Sesko: Another Victim of Soccer's Unforgiving Conveyor Belt of Opinions and Memes

Imagine the following: a happy the Danish striker in a Napoli shirt. Now, juxtapose it with a dejected the Slovenian forward in a Manchester United kit, looking as if he just missed a sitter. Don't worry locating an actual photo of him missing; background information is your adversary. Then, include some goal stats in a big, comical font. Remember the emojis. Post it across all platforms.

Will you mention that Højlund's tally includes scores in the Champions League while his counterpart does not compete in Europe? Certainly not. And will you note that several of the Dane's goals were scored versus weaker national sides, or that Denmark is much stronger to Slovenia and creates far more scoring opportunities. If you run social media for a major brand, raw engagement is what pays the bills, United are the biggest draw, and nuance is the thing to avoid.

So the cycle of online material turns. The next job is to sift through a lengthy podcast with the legendary goalkeeper and extract the part where he describes the acquisition of Sesko "strange". There's a bit, where Schmeichel qualifies his remarks by saying, "Nothing negative to say about Benjamin Sesko"... well, remove that part. No one needs that. Simply ensure "strange" and "Sesko" are paired in the headline. The audience will be furious.

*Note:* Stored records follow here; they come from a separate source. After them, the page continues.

/-- `f` is of finite order in the open strip (crudely: `|f| ≤ K exp(L e^{|t|})`). [folklore] -/
private lemma growth_quot {Q : ℝ} (hQ : 0 ≤ Q) :
    ∃ c < π / ((1 / 2 : ℝ) - -1 / 2), ∃ K L : ℝ, ∀ z : ℂ, -1 / 2 < z.re → z.re < 1 / 2 →
      ‖(fun z : ℂ ↦ Gamma ((Q + 1 - z) / 2) / Gamma ((Q + z) / 2)) z‖ ≤
        K * Real.exp (L * Real.exp (c * |z.im|)) := by
  obtain ⟨M, hM0, hM⟩ := exists_Gamma_le (lo := (Q + 1 / 2) / 2) (hi := (Q + 3 / 2) / 2)
    (by linarith)
  obtain ⟨A, c, hA, hc, hAc⟩ :=
    NumberField.exists_norm_inv_Gamma_le_of_abs_re_le (S := (Q + 1 / 2) / 2) (by linarith)
  refine ⟨1, ?_, M * (A * Real.exp (c * ((Q + 1 / 2) / 2) ^ 2)), c, fun z h1 h2 ↦ ?_⟩
  · have : π / ((1 / 2 : ℝ) - -1 / 2) = π := by norm_num
    rw [this]; linarith [Real.pi_gt_three]
  simp only [one_mul]
  rw [norm_div, div_eq_mul_inv, ← norm_inv]
  have hre1 : (((Q : ℂ) + 1 - z) / 2).re = (Q + 1 - z.re) / 2 := by
    simp only [div_ofNat_re, sub_re, add_re, ofReal_re, one_re]
  have hre2 : (((Q : ℂ) + z) / 2).re = (Q + z.re) / 2 := by
    simp only [div_ofNat_re, add_re, ofReal_re]
  have him2 : (((Q : ℂ) + z) / 2).im = z.im / 2 := by
    simp only [div_ofNat_im, add_im, ofReal_im, zero_add]
  have hnum : ‖Gamma (((Q : ℂ) + 1 - z) / 2)‖ ≤ M := by
    refine (norm_Gamma_le_Gamma_re (by rw [hre1]; linarith)).trans (hM _ ⟨?_, ?_⟩)
    · rw [hre1]; linarith
    · rw [hre1]; linarith
  have hden : ‖(Gamma (((Q : ℂ) + z) / 2))⁻¹‖ ≤
      A * Real.exp (c * ((Q + 1 / 2) / 2) ^ 2) * Real.exp (c * Real.exp |z.im|) := by
    have hre : |(((Q : ℂ) + z) / 2).re| ≤ (Q + 1 / 2) / 2 := by
      rw [hre2, abs_le]; constructor <;> linarith
    refine (hAc _ hre).trans ?_
    rw [mul_assoc, ← Real.exp_add]
    gcongr
    have hsq : ‖((Q : ℂ) + z) / 2‖ ^ 2 ≤ ((Q + 1 / 2) / 2) ^ 2 + Real.exp |z.im| := by
      rw [norm_sq_eq, hre2, him2]
      have ha' : ((Q + z.re) / 2) ^ 2 ≤ ((Q + 1 / 2) / 2) ^ 2 :=
        sq_le_sq' (by linarith) (by linarith)
      have hb' : (z.im / 2) ^ 2 ≤ Real.exp |z.im| := by
        have := sq_le_four_mul_exp_abs z.im
        rw [div_pow]; linarith
      linarith
    calc c * ‖((Q : ℂ) + z) / 2‖ ^ 2 ≤ c * (((Q + 1 / 2) / 2) ^ 2 + Real.exp |z.im|) := by gcongr
      _ = c * ((Q + 1 / 2) / 2) ^ 2 + c * Real.exp |z.im| := by ring
  calc ‖Gamma (((Q : ℂ) + 1 - z) / 2)‖ * ‖(Gamma (((Q : ℂ) + z) / 2))⁻¹‖
      ≤ M * (A * Real.exp (c * ((Q + 1 / 2) / 2) ^ 2) * Real.exp (c * Real.exp |z.im|)) :=
        mul_le_mul hnum hden (norm_nonneg _) hM0
    _ = M * (A * Real.exp (c * ((Q + 1 / 2) / 2) ^ 2)) * Real.exp (c * Real.exp |z.im|) := by
        ring

/-- **Rademacher 1959, Lemma 1, (5.1):** "For `Q ≥ 0`, `−½ ≤ σ ≤ ½` we have
`|Γ(Q/2 + (1−s)/2) / Γ(Q/2 + s/2)| ≤ (½|Q + 1 + s|)^{½−σ}`.  Remark. Equality holds here for
`σ = ½`, any `Q ≥ 0`, and for `σ = −½` with `Q = 0`."  Proof as printed: Theorem 2
(`Rademacher.norm_le_interpolate`) for `f(s) = Γ(Q/2 + (1−s)/2)/Γ(Q/2 + s/2)` on `S(−½, ½)` with
`|f(a+it)| = ½|Q − ½ + it| ≤ ½|Q + 1 + a + it|`, `|f(b+it)| = 1`, `α = 1`, `β = 0`, and `Q + 1`
instead of `Q`. [cite: Rademacher1959, §5 Lemma 1 (5.1)] -/
theorem norm_Gamma_quot_le {Q : ℝ} (hQ : 0 ≤ Q) {s : ℂ} (h₁ : -1 / 2 ≤ s.re)
    (h₂ : s.re ≤ 1 / 2) :
    ‖Gamma (Q / 2 + (1 - s) / 2) / Gamma (Q / 2 + s / 2)‖ ≤
      (‖(Q : ℂ) + 1 + s‖ / 2) ^ (1 / 2 - s.re) := by
  have e1 : (Q : ℂ) / 2 + (1 - s) / 2 = (Q + 1 - s) / 2 := by ring
  have e2 : (Q : ℂ) / 2 + s / 2 = (Q + s) / 2 := by ring
  rw [e1, e2]
  have ha : ∀ z : ℂ, z.re = -1 / 2 →
      ‖(fun z : ℂ ↦ Gamma ((Q + 1 - z) / 2) / Gamma ((Q + z) / 2)) z‖ ≤
        1 / 2 * ‖((Q + 1 : ℝ) : ℂ) + z‖ ^ (1 : ℝ) := by
    intro z hz
    simp only
    rw [Real.rpow_one, norm_quot_left hQ hz]
    have : ‖(Q : ℂ) + z‖ ≤ ‖((Q + 1 : ℝ) : ℂ) + z‖ := by
      apply norm_le_norm_of_sq_le
      simp only [add_re, ofReal_re, hz, add_im, ofReal_im, zero_add]
      nlinarith
    linarith
  have hb : ∀ z : ℂ, z.re = 1 / 2 →
      ‖(fun z : ℂ ↦ Gamma ((Q + 1 - z) / 2) / Gamma ((Q + z) / 2)) z‖ ≤
        1 * ‖((Q + 1 : ℝ) : ℂ) + z‖ ^ (0 : ℝ) := by
    intro z hz
    simp only
    rw [Real.rpow_zero, mul_one, norm_quot_right hQ hz]
  have key := Literature.Analysis.Complex.Rademacher.norm_le_interpolate
    (f := fun z : ℂ ↦ Gamma ((Q + 1 - z) / 2) / Gamma ((Q + z) / 2))
    (show (-1 / 2 : ℝ) < 1 / 2 by norm_num) (show (0 : ℝ) < Q + 1 + -1 / 2 by linarith)
    (show (0 : ℝ) < 1 / 2 by norm_num) one_pos zero_le_one (diffContOnCl_quot hQ)
    (growth_quot hQ) ha hb h₁ h₂
  simp only [Real.rpow_zero, mul_one, Real.one_rpow, Real.rpow_one] at key
  have e3 : ((Q + 1 : ℝ) : ℂ) + s = (Q : ℂ) + 1 + s := by push_cast; ring
  rw [e3] at key
  convert key using 2
  · ring
  · norm_num

/-- Lemma 2 for `Q > ½` (Theorem 2 applies with `Q + a = Q − ½ > 0`). [folklore] -/
private lemma norm_Gamma_quot_le_sharp_of_lt {Q : ℝ} (hQ : 1 / 2 < Q) {s : ℂ}
    (h₁ : -1 / 2 ≤ s.re) (h₂ : s.re ≤ 1 / 2) :
    ‖Gamma ((Q + 1 - s) / 2) / Gamma ((Q + s) / 2)‖ ≤ (‖(Q : ℂ) + s‖ / 2) ^ (1 / 2 - s.re) := by
  have hQ0 : 0 ≤ Q := by linarith
  have ha : ∀ z : ℂ, z.re = -1 / 2 →
      ‖(fun z : ℂ ↦ Gamma ((Q + 1 - z) / 2) / Gamma ((Q + z) / 2)) z‖ ≤
        1 / 2 * ‖(Q : ℂ) + z‖ ^ (1 : ℝ) := by
    intro z hz
    simp only
    rw [Real.rpow_one, norm_quot_left hQ0 hz]
    linarith
  have hb : ∀ z : ℂ, z.re = 1 / 2 →
      ‖(fun z : ℂ ↦ Gamma ((Q + 1 - z) / 2) / Gamma ((Q + z) / 2)) z‖ ≤
        1 * ‖(Q : ℂ) + z‖ ^ (0 : ℝ) := by
    intro z hz
    simp only
    rw [Real.rpow_zero, mul_one, norm_quot_right hQ0 hz]
  have key := Literature.Analysis.Complex.Rademacher.norm_le_interpolate
    (f := fun z : ℂ ↦ Gamma ((Q + 1 - z) / 2) / Gamma ((Q + z) / 2))
    (show (-1 / 2 : ℝ) < 1 / 2 by norm_num) (show (0 : ℝ) < Q + -1 / 2 by linarith)
    (show (0 : ℝ) < 1 / 2 by norm_num) one_pos zero_le_one (diffContOnCl_quot hQ0)
    (growth_quot hQ0) ha hb h₁ h₂
  simp only [Real.rpow_zero, mul_one, Real.one_rpow, Real.rpow_one] at key
  convert key using 2
  · ring
  · norm_num

/-- **Rademacher 1959, Lemma 2, (5.3):** "For `Q − ½ ≥ 0`, `−½ ≤ σ ≤ ½` the inequality
`|Γ(Q/2 + (1−s)/2) / Γ(Q/2 + s/2)| ≤ (½|Q + s|)^{½−σ}` holds.  Remark. Equality in (5.3) on both
boundaries of `S(−½, ½)` for all `Q ≥ ½`."  Proof as printed: as Lemma 1 but with
`|f(a+it)| = ½|Q − ½ − it| = ½|Q + a + it|`, "which again permits the application of Theorem 2
for `Q + a = Q − ½ > 0`.  For `Q − ½ = 0` formula (5.3) follows by a passage to the limit."
[cite: Rademacher1959, §5 Lemma 2 (5.3)] -/
theorem norm_Gamma_quot_le_sharp {Q : ℝ} (hQ : 1 / 2 ≤ Q) {s : ℂ} (h₁ : -1 / 2 ≤ s.re)
    (h₂ : s.re ≤ 1 / 2) :
    ‖Gamma (Q / 2 + (1 - s) / 2) / Gamma (Q / 2 + s / 2)‖ ≤
      (‖(Q : ℂ) + s‖ / 2) ^ (1 / 2 - s.re) := by
  have e1 : (Q : ℂ) / 2 + (1 - s) / 2 = (Q + 1 - s) / 2 := by ring
  have e2 : (Q : ℂ) / 2 + s / 2 = (Q + s) / 2 := by ring
  rw [e1, e2]
  rcases hQ.lt_or_eq with hlt | heq
  · exact norm_Gamma_quot_le_sharp_of_lt hlt h₁ h₂
  -- `Q = ½`: passage to the limit `Q → ½⁺`
  subst heq
  set g : ℝ → ℝ := fun Q ↦ ‖Gamma (((Q : ℂ) + 1 - s) / 2)‖ * ‖(Gamma (((Q : ℂ) + s) / 2))⁻¹‖
    with hg
  set h : ℝ → ℝ := fun Q ↦ (‖(Q : ℂ) + s‖ / 2) ^ (1 / 2 - s.re) with hh
  have hgf : ∀ Q : ℝ, ‖Gamma (((Q : ℂ) + 1 - s) / 2) / Gamma (((Q : ℂ) + s) / 2)‖ = g Q := by
    intro Q
    simp only [hg, div_eq_mul_inv, norm_mul, norm_inv]
  rw [hgf]
  change g (1 / 2) ≤ h (1 / 2)
  have hgc : ContinuousAt g (1 / 2) := by
    refine ContinuousAt.mul ?_ ?_
    · refine (continuous_norm.continuousAt).comp ?_
      refine (Complex.differentiableAt_Gamma _ fun m hm ↦ ?_).continuousAt.comp ?_
      · have hre := congrArg re hm
        simp only [div_ofNat_re, sub_re, add_re, ofReal_re, one_re, neg_re, natCast_re] at hre
        have : (0 : ℝ) ≤ m := Nat.cast_nonneg m
        linarith
      · exact (((Complex.continuous_ofReal.add continuous_const).sub continuous_const).div_const
          _).continuousAt
    · refine (continuous_norm.continuousAt).comp ?_
      exact Complex.differentiable_one_div_Gamma.continuous.continuousAt.comp
        (((Complex.continuous_ofReal.add continuous_const).div_const _).continuousAt)
  have hhc : ContinuousAt h (1 / 2) := by
    refine ContinuousAt.rpow_const ?_ (Or.inr (by linarith))
    exact (((continuous_norm.comp (Complex.continuous_ofReal.add continuous_const)).div_const
      _).continuousAt)
  have hev : ∀ᶠ Q in 𝓝[>] (1 / 2 : ℝ), g Q ≤ h Q := by
    refine eventually_nhdsWithin_of_forall fun Q hQ ↦ ?_
    rw [← hgf]
    exact norm_Gamma_quot_le_sharp_of_lt hQ h₁ h₂
  exact le_of_tendsto_of_tendsto (hgc.tendsto.mono_left nhdsWithin_le_nhds)
    (hhc.tendsto.mono_left nhdsWithin_le_nhds) hev

/-! ### The `Γ`-quotient `f(s) = Γ(Q + 1 − s) / Γ(Q + s)` of Lemma 3 -/

/-- On `σ = −½`: `|f(−½ + it)| = |Q + ½ + it| |Q − ½ + it|`. [folklore] -/
private lemma norm_quot'_left {Q : ℝ} (hQ : 0 ≤ Q) {z : ℂ} (hz : z.re = -1 / 2) :
    ‖Gamma (Q + 1 - z) / Gamma (Q + z)‖ = ‖(Q : ℂ) + z + 1‖ * ‖(Q : ℂ) + z‖ := by
  have hnum : (Q : ℂ) + 1 - z = conj ((Q : ℂ) + z) + 1 + 1 := by
    apply Complex.ext
    · simp only [sub_re, add_re, ofReal_re, one_re, hz, conj_re]
      ring
    · simp only [sub_im, add_im, ofReal_im, one_im, conj_im]
      ring
  have hre : -1 < ((Q : ℂ) + z).re := by
    simp only [add_re, ofReal_re, hz]
    linarith
  rw [hnum, norm_Gamma_conj_add_two_div hre]

/-- On `σ = ½`: `|f(½ + it)| = 1`. [folklore] -/
private lemma norm_quot'_right {Q : ℝ} (hQ : 0 ≤ Q) {z : ℂ} (hz : z.re = 1 / 2) :
    ‖Gamma (Q + 1 - z) / Gamma (Q + z)‖ = 1 := by
  have hnum : (Q : ℂ) + 1 - z = conj ((Q : ℂ) + z) := by
    apply Complex.ext
    · simp only [sub_re, add_re, ofReal_re, one_re, hz, conj_re]
      ring
    · simp only [sub_im, add_im, ofReal_im, one_im, conj_im]
      ring
  have hre : 0 < ((Q : ℂ) + z).re := by
    simp only [add_re, ofReal_re, hz]
    linarith
  rw [hnum, norm_Gamma_conj_div hre]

This Time of Potential and Hasty Opinions

The heart of fall has traditionally one of my favourite periods to observe football. The leaves swirl, winds shift, the teams and tactics are newly formed, all is novel and yet everything is beginning to form. Key players of the season ahead are planting their flags. The transfer window is closed. Nobody is mentioning the quadruple yet. All teams are still in the game. At this precise point, all is possibility.

However, for many of the same reasons, mid-autumn has also been one of my most disliked times to consume news on football. Because although no outcomes are decided, something must always be getting settled. The City winger is reborn. Florian Wirtz has been a major letdown. Is Antoine Semenyo the best player in the league at this moment? Please a decision immediately.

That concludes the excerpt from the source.